How do you solve this question:
The cost of 3 markers and 2 pencils is $1.80. The cost of 4 markers and 6 pencils is $2.90. What is the cost of each item?
If you put the cost of a marker as x, and the cost of a pencil is y, then
3x+2y=?
and if you do the same for the second part of the question, you will end up with two equations with two unknowns from which you should be able to solve for x and y.
let the cost of a marker be x
let the cost of a pencil by y
3x + 2y = 180
4x + 6y = 290
I would triple the first equation
9x + 6y = 540
then subtract the second from that to get
5x = 250
x=50
take it from there
thank you!
To solve this question, we can use a system of equations.
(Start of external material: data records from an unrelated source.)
/-- **With `S = k = T/ρ²` the saddle/strain cross terms complete the square**:
`D = 1 + 2b₀ T T'` (`σ = 1`, `χ = H = 0` or `ω = 0`). [folklore] -/
theorem sk_bracket_same {T T1 r y z : ℝ} (hr : r = y ^ 2 + z ^ 2) (hr0 : r ≠ 0) :
    T / r * (T / r) * (y ^ 2 + z ^ 2) + T / r * ((T1 * r - T) / r ^ 2) * (y ^ 2 - z ^ 2) ^ 2 +
        4 * y ^ 2 * z ^ 2 * ((T1 * r - T) / r ^ 2) * (T / r) = T * T1 := by
  subst hr
  field_simp
  ring

/-- `−Ω ≤ (1 + ω')(1 + ω'χ)` when `|ω'| ≤ Ω` and `χ ∈ [0, 1]`. [folklore] -/
theorem Fprime_fx_lower {w1 c0 Ω : ℝ} (hw : |w1| ≤ Ω) (hc0 : 0 ≤ c0) (hc1 : c0 ≤ 1) :
    -Ω ≤ (1 + w1) * (1 + w1 * c0) := by
  have hΩ : -Ω ≤ w1 := (abs_le.1 hw).1
  rcases le_or_gt 0 w1 with h | h
  · nlinarith [mul_nonneg h hc0]
  · -- w1 < 0: (1 + w1)(1 + w1 c0) ≥ w1
    rcases le_or_gt w1 (-1) with h1 | h1
    · nlinarith [mul_nonneg (by linarith : (0:ℝ) ≤ -(1 + w1)) (mul_nonneg (by linarith : (0:ℝ) ≤ -w1) hc0),
        mul_nonneg (by linarith : (0:ℝ) ≤ -(1 + w1)) hc0]
    · nlinarith [mul_nonneg (by linarith : (0:ℝ) ≤ 1 + w1) (by nlinarith : (0:ℝ) ≤ 1 + w1 * c0)]

namespace BirthParams

variable (P : BirthParams)
/-- **Lévy's format (spin 1/3): `X = (√6)⁻¹ W` is a continuous local martingale with
`⟨X⟩_t = t`**, from the martingale property of the real and imaginary parts of the
time-limited spin-1/3 observables at all large levels `y ≥ y₀` (`W` strongly adapted,
continuous paths, `W_0 = 0`); no moment hypothesis. Localisation at the far-field stopping
times `ρ_{n+1}` (`martingale_stoppedDriver_of_paraObservable`,
`martingale_stoppedQuad_of_paraObservable`). [cite: DuminilCopin2012Parafermion, p. 9] -/
theorem isLocalMartingale_hasQuadraticVariation_of_paraObservable (hWad : StronglyAdapted 𝓕 W)
    (hWc : ∀ ω, Continuous (W · ω)) (hW0 : ∀ ω, W 0 ω = 0) {y₀ : ℝ}
    (hre : ∀ y, y₀ ≤ y → Martingale (fun r ω ↦ ((((I * y) * deriv (map (fun u ↦ W u ω) (min r (cdhksTime y))) (I * y) /
          (map (fun u ↦ W u ω) (min r (cdhksTime y)) (I * y) - ((W (min r (cdhksTime y)) ω : ℝ) : ℂ))) ^ ((3 : ℂ)⁻¹))).re) 𝓕 P)
    (him : ∀ y, y₀ ≤ y → Martingale (fun r ω ↦ ((((I * y) * deriv (map (fun u ↦ W u ω) (min r (cdhksTime y))) (I * y) /
          (map (fun u ↦ W u ω) (min r (cdhksTime y)) (I * y) - ((W (min r (cdhksTime y)) ω : ℝ) : ℂ))) ^ ((3 : ℂ)⁻¹))).im) 𝓕 P) :
    IsLocalMartingale (fun t ω ↦ (Real.sqrt 6)⁻¹ * W t ω) 𝓕 P ∧
      HasQuadraticVariation (fun t ω ↦ (Real.sqrt 6)⁻¹ * W t ω) (fun t _ ↦ (t : ℝ)) 𝓕 P := by
  have hloc := isLocalizingSequence_farStopTime hWad hWc (P := P)
  have hLn : ∀ n : ℕ, (0 : ℝ) < n + 1 := fun n ↦ by positivity
  have hsq : (Real.sqrt 6)⁻¹ ^ 2 = (6⁻¹ : ℝ) := by
    rw [inv_pow, Real.sq_sqrt (by norm_num : (0 : ℝ) ≤ 6)]
  have h1 : IsLocalMartingale (fun t ω ↦ (Real.sqrt 6)⁻¹ * W t ω) 𝓕 P := by
    unfold IsLocalMartingale
    refine ⟨_, hloc, fun n ↦ ?_⟩
    rw [indicator_bot_lt_farStopTime hWc hW0 (hLn n)]
    have h := (martingale_stoppedDriver_of_paraObservable hWad hWc hW0 (hLn n) him).smul
      (Real.sqrt 6)⁻¹
    have heq : stoppedProcess (fun t ω ↦ (Real.sqrt 6)⁻¹ * W t ω)
          (farStopTime W ((n : ℝ) + 1)) =
        (Real.sqrt 6)⁻¹ • stoppedProcess W (farStopTime W ((n : ℝ) + 1)) := by
      funext r ω
      simp only [stoppedProcess, Pi.smul_apply, smul_eq_mul]
    rw [heq]
    exact h
  have h2 : IsLocalMartingale (fun t ω ↦ ((Real.sqrt 6)⁻¹ * W t ω) ^ 2 - (t : ℝ)) 𝓕 P := by
    unfold IsLocalMartingale
    refine ⟨_, hloc, fun n ↦ ?_⟩
    rw [indicator_bot_lt_farStopTime hWc hW0 (hLn n)]
    have h := (martingale_stoppedQuad_of_paraObservable hWad hWc hW0 (hLn n) hre).smul (6⁻¹ : ℝ)
    have heq : stoppedProcess (fun t ω ↦ ((Real.sqrt 6)⁻¹ * W t ω) ^ 2 - (t : ℝ))
          (farStopTime W ((n : ℝ) + 1)) =
        (6⁻¹ : ℝ) • fun r ω ↦ stoppedProcess W (farStopTime W ((n : ℝ) + 1)) r ω ^ 2 -
          6 * (((min (r : WithTop ℝ≥0) (farStopTime W ((n : ℝ) + 1) ω)).untopA : ℝ≥0) : ℝ) := by
      funext r ω
      simp only [stoppedProcess, Pi.smul_apply, smul_eq_mul]
      rw [mul_pow, hsq]
      ring
    rw [heq]
    exact h
  exact ⟨h1,
    { adapted := fun _ ↦ measurable_const
      continuous := ae_of_all _ fun _ ↦ NNReal.continuous_coe
      monotone := ae_of_all _ fun _ _ _ h ↦ NNReal.coe_le_coe.2 h
      zero := fun _ ↦ NNReal.coe_zero
      isLocalMartingale := h2 }⟩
Let's represent the cost of one marker as "m" and the cost of one pencil as "p".
Based on the information given, we can set up two equations:
Equation 1: 3m + 2p = 1.80
Equation 2: 4m + 6p = 2.90
To solve this system of equations, we can use the method of substitution.
First, solve Equation 1 for "m" in terms of "p":
3m = 1.80 - 2p
m = (1.80 - 2p) / 3
Now plug this expression for "m" into Equation 2:
4[(1.80 - 2p) / 3] + 6p = 2.90
Simplify the equation:
(7.20 - 8p) / 3 + 6p = 2.90
Multiply both sides of the equation by 3 to eliminate the fraction:
7.20 - 8p + 18p = 8.70
Combine like terms:
-8p + 18p = 8.70 - 7.20
10p = 1.50
Divide both sides by 10:
p = 0.15
Now substitute the value of "p" back into Equation 1 to find the cost of one marker:
3m + 2(0.15) = 1.80
3m + 0.30 = 1.80
Subtract 0.30 from both sides:
3m = 1.80 - 0.30
3m = 1.50
Divide both sides by 3:
m = 0.50
So, the cost of one marker is $0.50 and the cost of one pencil is $0.15.